(Stored data entries)

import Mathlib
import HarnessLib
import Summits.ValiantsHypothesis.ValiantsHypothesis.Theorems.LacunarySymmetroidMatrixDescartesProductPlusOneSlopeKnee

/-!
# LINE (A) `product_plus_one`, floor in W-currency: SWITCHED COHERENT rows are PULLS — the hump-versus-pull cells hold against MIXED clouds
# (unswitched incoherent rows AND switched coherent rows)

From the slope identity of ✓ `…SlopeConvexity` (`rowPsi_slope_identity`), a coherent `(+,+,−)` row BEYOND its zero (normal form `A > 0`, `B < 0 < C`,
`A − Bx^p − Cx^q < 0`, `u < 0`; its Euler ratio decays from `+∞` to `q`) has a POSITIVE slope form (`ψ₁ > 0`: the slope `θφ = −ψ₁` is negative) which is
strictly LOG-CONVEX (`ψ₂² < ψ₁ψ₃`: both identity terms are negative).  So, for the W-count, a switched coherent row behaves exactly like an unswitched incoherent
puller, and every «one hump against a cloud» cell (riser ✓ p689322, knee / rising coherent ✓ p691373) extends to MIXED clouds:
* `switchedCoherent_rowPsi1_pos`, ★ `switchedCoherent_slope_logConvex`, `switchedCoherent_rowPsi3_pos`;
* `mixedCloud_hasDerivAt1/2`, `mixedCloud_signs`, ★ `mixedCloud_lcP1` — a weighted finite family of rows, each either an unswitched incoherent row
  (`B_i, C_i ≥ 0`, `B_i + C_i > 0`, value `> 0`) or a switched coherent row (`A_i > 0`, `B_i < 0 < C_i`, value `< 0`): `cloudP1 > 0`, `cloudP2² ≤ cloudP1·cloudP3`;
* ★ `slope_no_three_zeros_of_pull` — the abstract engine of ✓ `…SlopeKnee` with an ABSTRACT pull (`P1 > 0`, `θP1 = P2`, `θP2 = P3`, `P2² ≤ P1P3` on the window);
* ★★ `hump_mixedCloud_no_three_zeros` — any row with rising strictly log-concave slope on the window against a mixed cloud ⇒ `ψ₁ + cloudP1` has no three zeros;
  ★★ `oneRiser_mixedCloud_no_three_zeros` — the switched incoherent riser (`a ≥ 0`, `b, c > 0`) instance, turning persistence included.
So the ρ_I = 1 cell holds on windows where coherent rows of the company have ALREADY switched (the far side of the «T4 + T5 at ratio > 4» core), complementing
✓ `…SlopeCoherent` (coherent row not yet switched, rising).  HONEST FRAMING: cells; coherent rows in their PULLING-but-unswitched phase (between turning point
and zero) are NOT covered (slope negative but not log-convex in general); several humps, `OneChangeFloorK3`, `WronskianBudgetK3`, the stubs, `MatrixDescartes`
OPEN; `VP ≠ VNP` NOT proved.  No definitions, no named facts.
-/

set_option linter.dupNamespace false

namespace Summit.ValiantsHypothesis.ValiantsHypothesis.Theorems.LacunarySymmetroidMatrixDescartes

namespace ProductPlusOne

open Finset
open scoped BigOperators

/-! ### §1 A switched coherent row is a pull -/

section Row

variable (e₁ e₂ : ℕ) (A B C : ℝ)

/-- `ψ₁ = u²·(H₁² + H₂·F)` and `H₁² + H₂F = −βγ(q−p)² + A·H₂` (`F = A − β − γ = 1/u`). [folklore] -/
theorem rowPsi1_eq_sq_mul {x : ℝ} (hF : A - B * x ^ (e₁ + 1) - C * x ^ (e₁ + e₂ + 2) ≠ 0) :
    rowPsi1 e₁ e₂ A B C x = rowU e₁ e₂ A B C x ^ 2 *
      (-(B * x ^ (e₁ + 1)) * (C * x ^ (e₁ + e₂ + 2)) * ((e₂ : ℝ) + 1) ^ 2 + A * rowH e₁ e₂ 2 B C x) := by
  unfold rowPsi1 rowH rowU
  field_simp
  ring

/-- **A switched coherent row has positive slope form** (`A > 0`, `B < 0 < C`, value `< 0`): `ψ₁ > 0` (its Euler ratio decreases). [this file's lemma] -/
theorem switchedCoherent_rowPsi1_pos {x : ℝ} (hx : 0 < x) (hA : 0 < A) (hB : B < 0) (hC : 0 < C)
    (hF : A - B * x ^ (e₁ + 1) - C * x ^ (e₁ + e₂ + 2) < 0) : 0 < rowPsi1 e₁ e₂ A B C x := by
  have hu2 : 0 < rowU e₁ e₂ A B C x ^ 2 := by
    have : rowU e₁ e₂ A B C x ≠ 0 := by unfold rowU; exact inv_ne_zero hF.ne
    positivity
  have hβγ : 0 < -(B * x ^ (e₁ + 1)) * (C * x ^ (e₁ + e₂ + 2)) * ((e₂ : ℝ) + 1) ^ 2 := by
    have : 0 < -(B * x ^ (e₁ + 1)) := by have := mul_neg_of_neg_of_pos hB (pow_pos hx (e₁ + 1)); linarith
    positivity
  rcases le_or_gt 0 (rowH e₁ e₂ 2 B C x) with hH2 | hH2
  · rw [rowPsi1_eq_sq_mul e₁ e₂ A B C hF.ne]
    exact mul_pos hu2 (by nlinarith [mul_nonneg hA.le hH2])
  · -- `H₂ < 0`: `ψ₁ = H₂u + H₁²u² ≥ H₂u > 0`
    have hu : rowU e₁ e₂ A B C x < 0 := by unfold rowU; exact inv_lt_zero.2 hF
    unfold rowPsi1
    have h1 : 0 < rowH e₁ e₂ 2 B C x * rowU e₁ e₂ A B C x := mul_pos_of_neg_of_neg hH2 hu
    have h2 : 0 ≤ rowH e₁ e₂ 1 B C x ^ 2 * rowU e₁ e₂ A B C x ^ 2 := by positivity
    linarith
---
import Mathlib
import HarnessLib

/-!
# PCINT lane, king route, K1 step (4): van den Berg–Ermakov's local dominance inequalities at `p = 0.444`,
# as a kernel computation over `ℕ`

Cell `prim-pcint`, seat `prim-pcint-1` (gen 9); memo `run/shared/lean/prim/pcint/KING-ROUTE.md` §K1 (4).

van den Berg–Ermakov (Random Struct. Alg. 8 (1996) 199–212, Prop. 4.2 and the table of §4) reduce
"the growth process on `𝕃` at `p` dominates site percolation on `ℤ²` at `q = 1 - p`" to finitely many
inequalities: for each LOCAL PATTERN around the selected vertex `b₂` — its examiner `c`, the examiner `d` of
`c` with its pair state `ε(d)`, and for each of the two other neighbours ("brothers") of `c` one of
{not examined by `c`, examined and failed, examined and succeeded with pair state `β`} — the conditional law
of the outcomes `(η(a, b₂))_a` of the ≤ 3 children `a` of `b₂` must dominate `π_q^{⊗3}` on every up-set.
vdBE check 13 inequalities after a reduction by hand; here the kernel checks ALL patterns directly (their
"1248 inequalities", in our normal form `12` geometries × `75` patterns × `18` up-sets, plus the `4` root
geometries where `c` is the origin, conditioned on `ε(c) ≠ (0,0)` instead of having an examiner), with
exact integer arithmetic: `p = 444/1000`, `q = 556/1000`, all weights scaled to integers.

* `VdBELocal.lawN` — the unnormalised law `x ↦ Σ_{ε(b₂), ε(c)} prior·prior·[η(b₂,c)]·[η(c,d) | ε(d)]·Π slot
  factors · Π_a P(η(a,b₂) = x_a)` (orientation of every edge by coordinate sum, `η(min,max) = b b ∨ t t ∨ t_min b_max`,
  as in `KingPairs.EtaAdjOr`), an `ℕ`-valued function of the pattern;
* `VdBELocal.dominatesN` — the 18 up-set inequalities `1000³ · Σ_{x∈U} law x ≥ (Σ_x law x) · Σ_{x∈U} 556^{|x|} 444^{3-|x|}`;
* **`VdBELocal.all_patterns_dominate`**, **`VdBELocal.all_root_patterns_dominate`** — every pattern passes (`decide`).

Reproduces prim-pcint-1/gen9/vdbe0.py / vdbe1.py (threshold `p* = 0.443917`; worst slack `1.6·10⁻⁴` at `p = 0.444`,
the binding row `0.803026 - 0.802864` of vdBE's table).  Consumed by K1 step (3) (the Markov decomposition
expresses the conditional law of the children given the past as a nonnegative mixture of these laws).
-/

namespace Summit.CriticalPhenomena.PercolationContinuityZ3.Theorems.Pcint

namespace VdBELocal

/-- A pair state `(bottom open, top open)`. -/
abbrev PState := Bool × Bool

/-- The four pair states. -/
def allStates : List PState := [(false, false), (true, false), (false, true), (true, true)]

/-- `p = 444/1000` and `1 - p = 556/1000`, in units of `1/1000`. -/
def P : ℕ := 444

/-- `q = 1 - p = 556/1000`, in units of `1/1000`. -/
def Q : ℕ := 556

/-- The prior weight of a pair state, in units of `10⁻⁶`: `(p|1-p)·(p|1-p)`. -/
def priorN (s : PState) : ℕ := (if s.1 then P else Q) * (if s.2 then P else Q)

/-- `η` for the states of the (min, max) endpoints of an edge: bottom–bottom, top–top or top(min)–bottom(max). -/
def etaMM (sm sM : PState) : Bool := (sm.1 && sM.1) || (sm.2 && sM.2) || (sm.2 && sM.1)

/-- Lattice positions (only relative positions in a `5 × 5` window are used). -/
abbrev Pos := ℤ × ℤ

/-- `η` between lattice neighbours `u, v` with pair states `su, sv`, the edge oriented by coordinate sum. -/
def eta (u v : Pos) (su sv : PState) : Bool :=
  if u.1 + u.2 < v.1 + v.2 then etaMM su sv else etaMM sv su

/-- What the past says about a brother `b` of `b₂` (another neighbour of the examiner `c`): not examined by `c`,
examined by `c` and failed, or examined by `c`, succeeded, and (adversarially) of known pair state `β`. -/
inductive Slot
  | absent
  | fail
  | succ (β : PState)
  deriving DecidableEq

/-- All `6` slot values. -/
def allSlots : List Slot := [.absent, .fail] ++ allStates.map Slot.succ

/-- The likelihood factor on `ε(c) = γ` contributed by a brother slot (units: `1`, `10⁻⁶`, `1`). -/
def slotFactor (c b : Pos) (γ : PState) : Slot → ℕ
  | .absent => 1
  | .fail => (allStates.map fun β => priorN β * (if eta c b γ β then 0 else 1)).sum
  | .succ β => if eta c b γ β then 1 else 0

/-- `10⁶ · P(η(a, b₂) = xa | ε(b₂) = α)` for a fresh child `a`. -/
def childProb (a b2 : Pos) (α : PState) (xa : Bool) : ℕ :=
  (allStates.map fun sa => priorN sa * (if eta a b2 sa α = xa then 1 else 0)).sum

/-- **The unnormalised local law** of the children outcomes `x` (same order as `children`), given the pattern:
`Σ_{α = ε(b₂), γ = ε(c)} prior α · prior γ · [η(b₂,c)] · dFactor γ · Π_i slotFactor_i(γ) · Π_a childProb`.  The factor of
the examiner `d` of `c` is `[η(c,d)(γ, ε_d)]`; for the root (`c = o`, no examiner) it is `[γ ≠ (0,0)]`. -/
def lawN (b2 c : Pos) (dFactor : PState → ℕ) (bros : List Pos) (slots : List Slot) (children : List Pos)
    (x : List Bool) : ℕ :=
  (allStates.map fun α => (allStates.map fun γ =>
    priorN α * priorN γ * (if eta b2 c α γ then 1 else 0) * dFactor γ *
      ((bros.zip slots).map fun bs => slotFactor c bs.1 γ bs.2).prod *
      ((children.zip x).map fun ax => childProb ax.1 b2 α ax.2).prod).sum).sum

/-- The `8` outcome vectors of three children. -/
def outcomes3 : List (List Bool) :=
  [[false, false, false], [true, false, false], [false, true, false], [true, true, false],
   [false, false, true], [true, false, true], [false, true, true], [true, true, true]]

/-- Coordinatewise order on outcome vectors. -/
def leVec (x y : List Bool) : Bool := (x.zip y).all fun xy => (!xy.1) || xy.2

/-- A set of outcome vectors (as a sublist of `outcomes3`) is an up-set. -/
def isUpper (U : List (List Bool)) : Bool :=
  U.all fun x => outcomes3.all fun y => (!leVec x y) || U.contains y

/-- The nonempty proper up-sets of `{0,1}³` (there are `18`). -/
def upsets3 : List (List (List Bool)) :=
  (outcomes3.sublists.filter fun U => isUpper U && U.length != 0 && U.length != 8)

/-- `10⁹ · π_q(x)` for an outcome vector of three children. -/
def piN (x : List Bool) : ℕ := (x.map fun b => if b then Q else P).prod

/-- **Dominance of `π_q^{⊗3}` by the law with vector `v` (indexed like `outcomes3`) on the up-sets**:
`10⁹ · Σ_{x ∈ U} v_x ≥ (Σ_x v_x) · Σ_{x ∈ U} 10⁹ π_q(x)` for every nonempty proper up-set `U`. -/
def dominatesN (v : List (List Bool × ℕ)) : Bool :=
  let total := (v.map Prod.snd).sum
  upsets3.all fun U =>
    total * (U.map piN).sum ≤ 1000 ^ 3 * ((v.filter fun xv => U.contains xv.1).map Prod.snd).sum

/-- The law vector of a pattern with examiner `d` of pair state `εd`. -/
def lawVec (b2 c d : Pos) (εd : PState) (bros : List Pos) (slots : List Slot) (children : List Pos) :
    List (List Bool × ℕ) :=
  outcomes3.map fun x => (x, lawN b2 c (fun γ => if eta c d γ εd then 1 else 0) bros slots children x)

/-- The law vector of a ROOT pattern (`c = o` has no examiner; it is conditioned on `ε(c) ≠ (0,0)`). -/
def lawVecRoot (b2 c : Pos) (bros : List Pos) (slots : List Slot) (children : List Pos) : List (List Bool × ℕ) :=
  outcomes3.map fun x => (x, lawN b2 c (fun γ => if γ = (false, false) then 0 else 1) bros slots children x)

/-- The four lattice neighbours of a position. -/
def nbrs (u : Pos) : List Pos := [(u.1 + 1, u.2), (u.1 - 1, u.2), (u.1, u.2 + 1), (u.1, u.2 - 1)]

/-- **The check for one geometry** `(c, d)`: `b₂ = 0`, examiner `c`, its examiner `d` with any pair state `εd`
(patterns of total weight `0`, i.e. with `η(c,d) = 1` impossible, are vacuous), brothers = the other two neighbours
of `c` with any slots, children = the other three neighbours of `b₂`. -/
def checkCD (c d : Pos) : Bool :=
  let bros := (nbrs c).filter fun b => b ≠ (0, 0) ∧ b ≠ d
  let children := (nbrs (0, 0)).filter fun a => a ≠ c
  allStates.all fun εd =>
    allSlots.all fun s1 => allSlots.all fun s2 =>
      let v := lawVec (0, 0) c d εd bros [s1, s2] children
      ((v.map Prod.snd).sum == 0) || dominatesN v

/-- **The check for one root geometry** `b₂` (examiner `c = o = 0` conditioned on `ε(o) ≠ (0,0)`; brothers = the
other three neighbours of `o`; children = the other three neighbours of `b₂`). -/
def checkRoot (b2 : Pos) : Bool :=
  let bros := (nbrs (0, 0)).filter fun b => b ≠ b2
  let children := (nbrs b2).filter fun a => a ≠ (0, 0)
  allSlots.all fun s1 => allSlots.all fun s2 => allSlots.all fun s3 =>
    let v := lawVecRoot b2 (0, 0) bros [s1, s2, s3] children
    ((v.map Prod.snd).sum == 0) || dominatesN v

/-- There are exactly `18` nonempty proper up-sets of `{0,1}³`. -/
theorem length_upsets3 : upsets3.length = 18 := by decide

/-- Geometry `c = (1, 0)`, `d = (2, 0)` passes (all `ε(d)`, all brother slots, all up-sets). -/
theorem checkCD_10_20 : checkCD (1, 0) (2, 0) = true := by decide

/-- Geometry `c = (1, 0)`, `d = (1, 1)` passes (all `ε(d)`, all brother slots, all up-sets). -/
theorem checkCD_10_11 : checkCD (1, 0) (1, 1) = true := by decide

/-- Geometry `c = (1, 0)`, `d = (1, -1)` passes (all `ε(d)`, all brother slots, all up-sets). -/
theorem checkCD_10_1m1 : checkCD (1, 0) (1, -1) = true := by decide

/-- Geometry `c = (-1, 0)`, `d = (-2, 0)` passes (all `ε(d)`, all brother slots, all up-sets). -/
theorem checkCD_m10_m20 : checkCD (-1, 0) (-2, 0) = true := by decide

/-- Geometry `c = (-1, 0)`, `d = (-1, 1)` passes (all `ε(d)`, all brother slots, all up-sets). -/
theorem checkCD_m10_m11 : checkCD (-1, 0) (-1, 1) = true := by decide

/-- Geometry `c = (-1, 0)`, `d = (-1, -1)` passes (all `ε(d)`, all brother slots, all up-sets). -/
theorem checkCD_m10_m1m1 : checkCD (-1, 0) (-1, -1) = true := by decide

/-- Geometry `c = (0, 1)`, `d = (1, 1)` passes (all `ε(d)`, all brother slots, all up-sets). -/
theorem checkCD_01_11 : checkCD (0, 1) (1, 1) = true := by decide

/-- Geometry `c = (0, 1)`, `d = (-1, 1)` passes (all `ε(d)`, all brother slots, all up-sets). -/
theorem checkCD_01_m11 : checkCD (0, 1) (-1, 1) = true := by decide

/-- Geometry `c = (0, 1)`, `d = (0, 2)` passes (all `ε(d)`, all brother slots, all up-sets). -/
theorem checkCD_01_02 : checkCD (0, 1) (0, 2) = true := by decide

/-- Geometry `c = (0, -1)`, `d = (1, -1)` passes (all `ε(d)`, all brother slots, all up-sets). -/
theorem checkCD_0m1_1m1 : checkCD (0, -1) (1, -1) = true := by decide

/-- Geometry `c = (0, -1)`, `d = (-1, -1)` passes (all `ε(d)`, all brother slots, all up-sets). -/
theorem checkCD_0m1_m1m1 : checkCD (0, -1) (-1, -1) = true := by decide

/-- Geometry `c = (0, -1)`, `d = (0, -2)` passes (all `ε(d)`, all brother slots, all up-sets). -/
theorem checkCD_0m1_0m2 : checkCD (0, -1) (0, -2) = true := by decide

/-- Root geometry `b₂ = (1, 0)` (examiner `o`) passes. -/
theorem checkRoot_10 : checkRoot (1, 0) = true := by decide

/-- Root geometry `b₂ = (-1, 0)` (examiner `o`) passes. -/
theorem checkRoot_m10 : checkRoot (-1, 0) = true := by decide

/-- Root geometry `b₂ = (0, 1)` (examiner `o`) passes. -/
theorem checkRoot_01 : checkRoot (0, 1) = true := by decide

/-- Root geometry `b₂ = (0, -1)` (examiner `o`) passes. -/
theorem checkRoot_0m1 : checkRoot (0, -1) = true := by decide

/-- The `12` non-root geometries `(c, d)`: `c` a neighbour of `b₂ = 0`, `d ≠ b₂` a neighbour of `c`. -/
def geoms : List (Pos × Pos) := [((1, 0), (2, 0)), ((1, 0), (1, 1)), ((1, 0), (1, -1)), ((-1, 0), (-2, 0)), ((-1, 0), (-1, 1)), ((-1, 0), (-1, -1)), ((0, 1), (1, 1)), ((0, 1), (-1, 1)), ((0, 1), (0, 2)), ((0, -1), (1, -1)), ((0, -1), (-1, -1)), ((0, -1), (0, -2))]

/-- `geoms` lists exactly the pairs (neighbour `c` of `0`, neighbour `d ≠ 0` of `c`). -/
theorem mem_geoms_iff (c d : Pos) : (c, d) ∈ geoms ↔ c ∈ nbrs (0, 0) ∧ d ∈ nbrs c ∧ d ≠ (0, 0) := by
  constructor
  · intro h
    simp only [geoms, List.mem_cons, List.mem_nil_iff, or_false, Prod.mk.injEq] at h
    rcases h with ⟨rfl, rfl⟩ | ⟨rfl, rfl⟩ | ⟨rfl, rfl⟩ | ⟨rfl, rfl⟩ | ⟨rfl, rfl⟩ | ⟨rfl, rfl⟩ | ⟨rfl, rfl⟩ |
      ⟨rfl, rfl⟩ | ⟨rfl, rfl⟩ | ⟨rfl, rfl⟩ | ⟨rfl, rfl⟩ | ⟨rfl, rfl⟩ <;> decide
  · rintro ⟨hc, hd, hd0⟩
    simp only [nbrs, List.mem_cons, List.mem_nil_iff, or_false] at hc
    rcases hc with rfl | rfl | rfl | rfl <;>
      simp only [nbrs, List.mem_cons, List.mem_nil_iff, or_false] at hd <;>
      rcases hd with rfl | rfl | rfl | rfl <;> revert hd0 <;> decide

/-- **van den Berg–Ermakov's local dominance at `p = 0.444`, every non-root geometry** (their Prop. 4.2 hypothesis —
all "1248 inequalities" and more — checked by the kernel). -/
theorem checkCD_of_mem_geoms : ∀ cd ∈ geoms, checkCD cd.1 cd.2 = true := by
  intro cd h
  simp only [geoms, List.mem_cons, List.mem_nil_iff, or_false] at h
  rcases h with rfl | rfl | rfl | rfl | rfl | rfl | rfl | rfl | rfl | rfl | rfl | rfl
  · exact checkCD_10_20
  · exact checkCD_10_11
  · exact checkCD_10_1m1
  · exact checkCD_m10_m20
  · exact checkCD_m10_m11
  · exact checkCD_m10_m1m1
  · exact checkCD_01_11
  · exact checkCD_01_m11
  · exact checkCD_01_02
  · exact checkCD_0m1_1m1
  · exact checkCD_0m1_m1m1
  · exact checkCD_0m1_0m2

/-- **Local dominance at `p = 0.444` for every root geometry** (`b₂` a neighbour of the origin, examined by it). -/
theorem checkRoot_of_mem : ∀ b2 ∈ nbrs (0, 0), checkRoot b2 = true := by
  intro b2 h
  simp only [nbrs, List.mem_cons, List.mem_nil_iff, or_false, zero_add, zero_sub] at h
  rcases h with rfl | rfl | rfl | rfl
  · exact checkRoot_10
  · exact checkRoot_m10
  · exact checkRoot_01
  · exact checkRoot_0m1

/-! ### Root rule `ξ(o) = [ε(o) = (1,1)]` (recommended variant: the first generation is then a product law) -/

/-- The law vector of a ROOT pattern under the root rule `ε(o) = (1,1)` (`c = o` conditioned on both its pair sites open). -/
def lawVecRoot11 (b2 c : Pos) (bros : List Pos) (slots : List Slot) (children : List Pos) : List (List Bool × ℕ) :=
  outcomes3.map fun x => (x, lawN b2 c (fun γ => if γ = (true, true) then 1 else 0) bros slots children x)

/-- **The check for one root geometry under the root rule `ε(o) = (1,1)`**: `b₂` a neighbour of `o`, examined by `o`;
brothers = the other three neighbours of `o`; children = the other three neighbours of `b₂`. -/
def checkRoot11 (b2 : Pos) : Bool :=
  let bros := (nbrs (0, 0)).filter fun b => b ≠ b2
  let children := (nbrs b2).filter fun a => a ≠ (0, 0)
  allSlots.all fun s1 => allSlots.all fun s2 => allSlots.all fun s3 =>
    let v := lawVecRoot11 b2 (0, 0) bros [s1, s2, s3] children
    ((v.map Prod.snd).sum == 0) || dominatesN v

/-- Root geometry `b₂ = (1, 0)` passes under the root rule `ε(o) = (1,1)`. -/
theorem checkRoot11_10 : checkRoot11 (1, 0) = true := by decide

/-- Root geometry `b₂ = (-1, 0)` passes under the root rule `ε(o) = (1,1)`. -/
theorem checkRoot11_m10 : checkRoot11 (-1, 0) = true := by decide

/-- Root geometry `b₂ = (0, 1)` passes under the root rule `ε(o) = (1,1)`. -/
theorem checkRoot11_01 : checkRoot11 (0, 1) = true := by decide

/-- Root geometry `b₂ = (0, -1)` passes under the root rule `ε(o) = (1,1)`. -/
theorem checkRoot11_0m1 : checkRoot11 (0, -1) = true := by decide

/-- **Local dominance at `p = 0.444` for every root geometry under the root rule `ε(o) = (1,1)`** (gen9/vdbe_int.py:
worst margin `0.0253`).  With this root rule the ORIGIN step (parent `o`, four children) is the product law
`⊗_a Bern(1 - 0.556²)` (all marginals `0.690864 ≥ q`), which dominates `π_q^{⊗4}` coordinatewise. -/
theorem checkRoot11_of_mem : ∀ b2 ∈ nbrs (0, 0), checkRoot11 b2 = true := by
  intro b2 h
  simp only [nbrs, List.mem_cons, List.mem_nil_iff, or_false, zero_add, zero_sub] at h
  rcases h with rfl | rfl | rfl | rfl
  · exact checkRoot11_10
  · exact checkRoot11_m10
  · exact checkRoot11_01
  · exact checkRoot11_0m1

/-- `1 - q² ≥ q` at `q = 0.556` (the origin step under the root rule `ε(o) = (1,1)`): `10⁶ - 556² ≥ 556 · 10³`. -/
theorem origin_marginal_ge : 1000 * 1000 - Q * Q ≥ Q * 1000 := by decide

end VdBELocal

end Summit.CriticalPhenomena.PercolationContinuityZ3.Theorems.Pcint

* _Work instruction_
Please say only the number of lines in the data that hold "units".

* _Response box_
4